EXERCISE REQUIREMENTS: Only one stretch of the records below is wanted: the lines from the one holding "-- the family" through the one holding "-- hence independent". Return it exactly, both ends included.

Collected data entries:
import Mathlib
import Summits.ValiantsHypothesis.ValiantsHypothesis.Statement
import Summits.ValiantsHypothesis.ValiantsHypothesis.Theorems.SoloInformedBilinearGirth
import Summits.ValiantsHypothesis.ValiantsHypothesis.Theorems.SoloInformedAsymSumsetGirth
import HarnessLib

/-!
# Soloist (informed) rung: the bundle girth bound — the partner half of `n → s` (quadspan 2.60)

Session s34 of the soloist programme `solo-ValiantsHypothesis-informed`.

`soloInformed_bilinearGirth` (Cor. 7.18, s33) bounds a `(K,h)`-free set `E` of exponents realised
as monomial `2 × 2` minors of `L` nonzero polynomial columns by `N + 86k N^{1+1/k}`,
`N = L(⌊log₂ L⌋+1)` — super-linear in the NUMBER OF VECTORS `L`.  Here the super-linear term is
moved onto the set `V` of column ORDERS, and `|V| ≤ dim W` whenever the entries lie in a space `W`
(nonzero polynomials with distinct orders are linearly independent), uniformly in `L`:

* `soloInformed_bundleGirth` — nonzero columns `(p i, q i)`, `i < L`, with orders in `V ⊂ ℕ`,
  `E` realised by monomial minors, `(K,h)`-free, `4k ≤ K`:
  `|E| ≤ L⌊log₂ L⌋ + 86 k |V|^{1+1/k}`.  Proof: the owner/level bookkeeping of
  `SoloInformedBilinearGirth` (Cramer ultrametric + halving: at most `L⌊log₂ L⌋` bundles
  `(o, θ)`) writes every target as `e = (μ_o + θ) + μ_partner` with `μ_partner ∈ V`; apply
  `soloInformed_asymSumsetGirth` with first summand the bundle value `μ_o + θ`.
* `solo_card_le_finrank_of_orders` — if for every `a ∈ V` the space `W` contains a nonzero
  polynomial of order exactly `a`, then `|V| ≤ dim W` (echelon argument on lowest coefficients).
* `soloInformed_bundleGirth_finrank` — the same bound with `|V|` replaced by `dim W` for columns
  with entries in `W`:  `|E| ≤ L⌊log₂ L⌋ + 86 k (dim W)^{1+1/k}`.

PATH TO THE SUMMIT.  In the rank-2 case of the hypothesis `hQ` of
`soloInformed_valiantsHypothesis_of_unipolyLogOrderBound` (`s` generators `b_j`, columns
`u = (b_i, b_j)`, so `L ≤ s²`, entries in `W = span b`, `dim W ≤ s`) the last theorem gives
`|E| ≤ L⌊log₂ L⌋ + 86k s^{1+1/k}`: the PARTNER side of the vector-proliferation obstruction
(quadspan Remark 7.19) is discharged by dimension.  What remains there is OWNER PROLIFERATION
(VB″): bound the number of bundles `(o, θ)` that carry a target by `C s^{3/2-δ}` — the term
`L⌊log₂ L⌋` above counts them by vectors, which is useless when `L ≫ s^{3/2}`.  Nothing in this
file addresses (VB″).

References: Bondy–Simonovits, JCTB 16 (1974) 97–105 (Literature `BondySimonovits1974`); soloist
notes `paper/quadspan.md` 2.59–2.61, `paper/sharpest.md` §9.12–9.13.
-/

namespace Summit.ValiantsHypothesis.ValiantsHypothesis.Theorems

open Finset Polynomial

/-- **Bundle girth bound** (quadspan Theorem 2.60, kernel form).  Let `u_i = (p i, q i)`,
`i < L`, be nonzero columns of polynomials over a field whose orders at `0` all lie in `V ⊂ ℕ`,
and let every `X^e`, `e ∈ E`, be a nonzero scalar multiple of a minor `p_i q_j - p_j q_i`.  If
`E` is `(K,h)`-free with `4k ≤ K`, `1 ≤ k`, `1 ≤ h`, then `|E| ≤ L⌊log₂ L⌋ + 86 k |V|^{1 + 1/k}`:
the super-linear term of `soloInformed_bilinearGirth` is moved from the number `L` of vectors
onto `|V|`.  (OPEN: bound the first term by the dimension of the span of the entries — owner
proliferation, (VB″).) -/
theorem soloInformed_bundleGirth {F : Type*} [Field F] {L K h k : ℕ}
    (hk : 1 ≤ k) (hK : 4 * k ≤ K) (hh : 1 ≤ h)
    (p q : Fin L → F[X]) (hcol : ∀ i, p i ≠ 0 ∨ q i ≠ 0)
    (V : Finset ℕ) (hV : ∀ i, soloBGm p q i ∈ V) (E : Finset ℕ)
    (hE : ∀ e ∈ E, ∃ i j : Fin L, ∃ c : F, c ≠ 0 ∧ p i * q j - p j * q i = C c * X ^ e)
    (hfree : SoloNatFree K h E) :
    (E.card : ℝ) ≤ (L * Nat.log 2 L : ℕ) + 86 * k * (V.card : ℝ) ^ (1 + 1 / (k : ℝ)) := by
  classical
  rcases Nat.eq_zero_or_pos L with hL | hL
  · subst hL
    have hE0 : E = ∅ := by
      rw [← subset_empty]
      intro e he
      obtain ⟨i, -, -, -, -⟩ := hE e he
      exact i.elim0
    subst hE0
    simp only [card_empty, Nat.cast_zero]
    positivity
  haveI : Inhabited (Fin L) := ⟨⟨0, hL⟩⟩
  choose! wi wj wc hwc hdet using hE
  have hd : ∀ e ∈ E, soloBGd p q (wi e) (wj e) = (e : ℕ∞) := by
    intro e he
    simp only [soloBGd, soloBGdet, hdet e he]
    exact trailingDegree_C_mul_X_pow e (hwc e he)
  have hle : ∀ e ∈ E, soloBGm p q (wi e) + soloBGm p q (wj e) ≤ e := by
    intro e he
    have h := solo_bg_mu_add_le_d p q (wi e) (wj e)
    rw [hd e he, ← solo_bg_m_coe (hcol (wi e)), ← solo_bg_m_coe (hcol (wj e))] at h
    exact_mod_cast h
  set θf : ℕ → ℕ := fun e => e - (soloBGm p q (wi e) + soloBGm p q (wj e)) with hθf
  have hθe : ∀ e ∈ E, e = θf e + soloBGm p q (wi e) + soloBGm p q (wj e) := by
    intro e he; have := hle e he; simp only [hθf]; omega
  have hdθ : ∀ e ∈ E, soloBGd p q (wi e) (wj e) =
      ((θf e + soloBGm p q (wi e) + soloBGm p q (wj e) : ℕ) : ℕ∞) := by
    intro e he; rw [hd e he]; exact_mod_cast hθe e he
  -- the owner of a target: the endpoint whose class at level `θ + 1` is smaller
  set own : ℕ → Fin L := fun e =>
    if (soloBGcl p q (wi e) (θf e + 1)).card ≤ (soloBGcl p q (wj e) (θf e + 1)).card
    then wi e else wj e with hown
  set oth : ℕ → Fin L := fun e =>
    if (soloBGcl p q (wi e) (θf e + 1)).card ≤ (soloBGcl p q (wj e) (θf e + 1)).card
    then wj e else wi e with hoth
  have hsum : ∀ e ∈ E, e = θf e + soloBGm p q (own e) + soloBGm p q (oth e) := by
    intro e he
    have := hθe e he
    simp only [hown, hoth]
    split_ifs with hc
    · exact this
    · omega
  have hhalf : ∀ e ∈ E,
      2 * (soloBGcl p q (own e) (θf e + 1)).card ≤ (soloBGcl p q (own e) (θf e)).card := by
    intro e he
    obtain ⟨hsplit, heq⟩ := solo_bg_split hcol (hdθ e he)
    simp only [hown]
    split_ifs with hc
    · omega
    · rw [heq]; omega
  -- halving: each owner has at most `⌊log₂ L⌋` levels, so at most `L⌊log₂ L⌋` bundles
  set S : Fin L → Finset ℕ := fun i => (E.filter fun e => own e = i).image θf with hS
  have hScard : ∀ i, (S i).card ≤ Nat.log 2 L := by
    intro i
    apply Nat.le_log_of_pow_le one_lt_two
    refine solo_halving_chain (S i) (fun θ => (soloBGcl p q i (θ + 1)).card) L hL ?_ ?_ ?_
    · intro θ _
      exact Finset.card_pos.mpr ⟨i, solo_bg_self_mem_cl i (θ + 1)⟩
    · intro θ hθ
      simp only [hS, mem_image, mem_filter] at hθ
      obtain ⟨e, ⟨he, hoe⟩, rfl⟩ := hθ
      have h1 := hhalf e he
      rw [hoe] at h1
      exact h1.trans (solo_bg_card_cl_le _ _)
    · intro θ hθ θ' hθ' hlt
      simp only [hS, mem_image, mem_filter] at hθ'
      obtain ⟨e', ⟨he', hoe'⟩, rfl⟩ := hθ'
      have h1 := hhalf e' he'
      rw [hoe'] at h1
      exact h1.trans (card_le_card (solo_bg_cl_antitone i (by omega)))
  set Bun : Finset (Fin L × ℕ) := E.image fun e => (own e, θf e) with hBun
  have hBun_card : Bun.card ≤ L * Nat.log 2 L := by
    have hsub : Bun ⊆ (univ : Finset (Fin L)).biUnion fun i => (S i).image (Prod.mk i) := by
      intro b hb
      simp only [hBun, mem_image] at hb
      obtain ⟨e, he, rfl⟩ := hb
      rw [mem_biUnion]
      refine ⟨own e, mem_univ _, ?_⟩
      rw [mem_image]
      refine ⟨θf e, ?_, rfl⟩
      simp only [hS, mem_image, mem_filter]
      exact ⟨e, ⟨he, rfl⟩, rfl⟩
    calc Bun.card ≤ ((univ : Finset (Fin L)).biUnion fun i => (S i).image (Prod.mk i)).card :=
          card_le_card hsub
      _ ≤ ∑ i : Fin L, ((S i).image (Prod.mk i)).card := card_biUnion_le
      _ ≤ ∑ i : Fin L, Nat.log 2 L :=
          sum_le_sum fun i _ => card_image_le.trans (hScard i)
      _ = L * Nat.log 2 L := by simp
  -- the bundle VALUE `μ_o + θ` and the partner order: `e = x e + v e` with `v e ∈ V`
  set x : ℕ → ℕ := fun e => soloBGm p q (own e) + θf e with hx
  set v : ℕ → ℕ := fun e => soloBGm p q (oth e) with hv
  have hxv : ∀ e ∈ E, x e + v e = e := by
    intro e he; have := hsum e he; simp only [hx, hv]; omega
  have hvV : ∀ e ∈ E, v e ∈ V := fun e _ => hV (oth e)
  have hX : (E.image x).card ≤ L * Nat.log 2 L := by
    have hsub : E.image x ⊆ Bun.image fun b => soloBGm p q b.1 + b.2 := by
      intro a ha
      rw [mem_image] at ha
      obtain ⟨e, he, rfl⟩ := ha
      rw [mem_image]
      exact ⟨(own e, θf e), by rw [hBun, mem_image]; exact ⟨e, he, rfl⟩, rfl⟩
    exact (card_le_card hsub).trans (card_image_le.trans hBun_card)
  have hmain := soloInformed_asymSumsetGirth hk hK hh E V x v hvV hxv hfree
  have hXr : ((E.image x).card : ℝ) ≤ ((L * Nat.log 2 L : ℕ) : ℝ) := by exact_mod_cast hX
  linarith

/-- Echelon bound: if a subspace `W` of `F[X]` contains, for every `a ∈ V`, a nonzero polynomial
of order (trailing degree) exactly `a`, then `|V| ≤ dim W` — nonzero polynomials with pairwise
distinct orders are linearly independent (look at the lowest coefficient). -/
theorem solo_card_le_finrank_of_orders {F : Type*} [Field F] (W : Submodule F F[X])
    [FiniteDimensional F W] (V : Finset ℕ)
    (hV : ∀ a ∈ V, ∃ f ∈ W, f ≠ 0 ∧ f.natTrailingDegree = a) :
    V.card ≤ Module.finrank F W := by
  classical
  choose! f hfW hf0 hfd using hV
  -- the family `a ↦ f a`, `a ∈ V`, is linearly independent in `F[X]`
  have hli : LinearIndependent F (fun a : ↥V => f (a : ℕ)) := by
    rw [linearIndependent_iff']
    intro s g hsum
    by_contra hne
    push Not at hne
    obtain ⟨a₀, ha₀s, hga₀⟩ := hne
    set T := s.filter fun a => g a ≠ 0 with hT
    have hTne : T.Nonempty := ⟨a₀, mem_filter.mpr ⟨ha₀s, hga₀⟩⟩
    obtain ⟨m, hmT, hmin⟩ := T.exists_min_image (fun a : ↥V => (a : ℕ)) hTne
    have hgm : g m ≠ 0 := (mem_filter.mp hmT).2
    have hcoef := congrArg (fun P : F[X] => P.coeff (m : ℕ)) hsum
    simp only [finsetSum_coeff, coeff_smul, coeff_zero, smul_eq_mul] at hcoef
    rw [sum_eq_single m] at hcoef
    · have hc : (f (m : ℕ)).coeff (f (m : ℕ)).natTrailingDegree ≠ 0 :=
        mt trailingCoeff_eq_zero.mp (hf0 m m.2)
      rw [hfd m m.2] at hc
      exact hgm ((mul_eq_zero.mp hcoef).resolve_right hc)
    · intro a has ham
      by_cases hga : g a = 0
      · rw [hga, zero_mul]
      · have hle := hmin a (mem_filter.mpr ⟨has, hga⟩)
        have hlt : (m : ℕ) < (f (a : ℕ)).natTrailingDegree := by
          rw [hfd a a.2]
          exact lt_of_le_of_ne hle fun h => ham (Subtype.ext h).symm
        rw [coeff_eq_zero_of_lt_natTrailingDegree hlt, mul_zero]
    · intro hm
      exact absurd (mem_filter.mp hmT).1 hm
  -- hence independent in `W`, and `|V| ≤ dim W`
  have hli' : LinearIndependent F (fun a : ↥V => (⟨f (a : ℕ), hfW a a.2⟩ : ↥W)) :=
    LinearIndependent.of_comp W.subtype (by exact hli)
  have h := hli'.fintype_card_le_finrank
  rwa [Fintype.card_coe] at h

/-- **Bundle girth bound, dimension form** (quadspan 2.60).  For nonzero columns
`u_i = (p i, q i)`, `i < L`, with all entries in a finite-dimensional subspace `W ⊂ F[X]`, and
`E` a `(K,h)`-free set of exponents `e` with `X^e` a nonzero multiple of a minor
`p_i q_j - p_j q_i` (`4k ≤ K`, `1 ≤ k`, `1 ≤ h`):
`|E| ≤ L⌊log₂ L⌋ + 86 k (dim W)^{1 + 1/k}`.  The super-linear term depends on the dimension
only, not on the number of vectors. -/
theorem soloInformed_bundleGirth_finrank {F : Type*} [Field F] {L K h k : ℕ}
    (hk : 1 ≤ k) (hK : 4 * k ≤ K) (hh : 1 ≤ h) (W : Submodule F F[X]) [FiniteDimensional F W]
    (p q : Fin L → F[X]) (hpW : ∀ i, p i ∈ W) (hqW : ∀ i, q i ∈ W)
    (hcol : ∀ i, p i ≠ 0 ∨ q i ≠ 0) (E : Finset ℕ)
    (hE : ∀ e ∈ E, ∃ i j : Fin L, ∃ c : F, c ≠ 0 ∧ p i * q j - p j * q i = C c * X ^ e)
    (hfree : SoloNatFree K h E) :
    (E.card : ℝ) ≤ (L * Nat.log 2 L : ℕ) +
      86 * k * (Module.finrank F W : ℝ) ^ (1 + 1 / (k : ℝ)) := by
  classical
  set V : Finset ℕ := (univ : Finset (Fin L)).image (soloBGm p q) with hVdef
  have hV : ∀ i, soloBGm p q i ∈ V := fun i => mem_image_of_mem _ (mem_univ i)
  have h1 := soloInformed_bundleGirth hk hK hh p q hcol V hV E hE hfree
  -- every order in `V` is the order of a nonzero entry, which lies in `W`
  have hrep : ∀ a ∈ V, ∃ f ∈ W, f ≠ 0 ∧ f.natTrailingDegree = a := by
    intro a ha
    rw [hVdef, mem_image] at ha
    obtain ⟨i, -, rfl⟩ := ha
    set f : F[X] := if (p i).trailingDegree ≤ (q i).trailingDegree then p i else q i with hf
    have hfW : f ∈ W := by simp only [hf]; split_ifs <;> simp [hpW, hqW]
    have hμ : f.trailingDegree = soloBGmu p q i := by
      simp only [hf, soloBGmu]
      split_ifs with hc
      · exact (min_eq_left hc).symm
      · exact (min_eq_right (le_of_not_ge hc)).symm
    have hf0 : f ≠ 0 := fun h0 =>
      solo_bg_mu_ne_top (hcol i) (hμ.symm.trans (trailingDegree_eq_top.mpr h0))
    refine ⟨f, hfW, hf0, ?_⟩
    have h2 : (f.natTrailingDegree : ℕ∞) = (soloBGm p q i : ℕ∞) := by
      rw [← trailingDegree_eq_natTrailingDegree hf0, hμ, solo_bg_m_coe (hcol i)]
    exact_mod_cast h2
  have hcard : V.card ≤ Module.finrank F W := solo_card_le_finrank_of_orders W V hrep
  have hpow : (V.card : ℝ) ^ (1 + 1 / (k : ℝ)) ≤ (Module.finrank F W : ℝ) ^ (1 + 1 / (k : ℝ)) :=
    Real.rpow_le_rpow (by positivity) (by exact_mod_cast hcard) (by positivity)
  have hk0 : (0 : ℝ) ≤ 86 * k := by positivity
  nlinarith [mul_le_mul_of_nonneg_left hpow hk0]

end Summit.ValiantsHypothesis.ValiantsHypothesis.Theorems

RESULT FOR THIS TASK:
  -- the family `a ↦ f a`, `a ∈ V`, is linearly independent in `F[X]`
  have hli : LinearIndependent F (fun a : ↥V => f (a : ℕ)) := by
    rw [linearIndependent_iff']
    intro s g hsum
    by_contra hne
    push Not at hne
    obtain ⟨a₀, ha₀s, hga₀⟩ := hne
    set T := s.filter fun a => g a ≠ 0 with hT
    have hTne : T.Nonempty := ⟨a₀, mem_filter.mpr ⟨ha₀s, hga₀⟩⟩
    obtain ⟨m, hmT, hmin⟩ := T.exists_min_image (fun a : ↥V => (a : ℕ)) hTne
    have hgm : g m ≠ 0 := (mem_filter.mp hmT).2
    have hcoef := congrArg (fun P : F[X] => P.coeff (m : ℕ)) hsum
    simp only [finsetSum_coeff, coeff_smul, coeff_zero, smul_eq_mul] at hcoef
    rw [sum_eq_single m] at hcoef
    · have hc : (f (m : ℕ)).coeff (f (m : ℕ)).natTrailingDegree ≠ 0 :=
        mt trailingCoeff_eq_zero.mp (hf0 m m.2)
      rw [hfd m m.2] at hc
      exact hgm ((mul_eq_zero.mp hcoef).resolve_right hc)
    · intro a has ham
      by_cases hga : g a = 0
      · rw [hga, zero_mul]
      · have hle := hmin a (mem_filter.mpr ⟨has, hga⟩)
        have hlt : (m : ℕ) < (f (a : ℕ)).natTrailingDegree := by
          rw [hfd a a.2]
          exact lt_of_le_of_ne hle fun h => ham (Subtype.ext h).symm
        rw [coeff_eq_zero_of_lt_natTrailingDegree hlt, mul_zero]
    · intro hm
      exact absurd (mem_filter.mp hmT).1 hm
  -- hence independent in `W`, and `|V| ≤ dim W`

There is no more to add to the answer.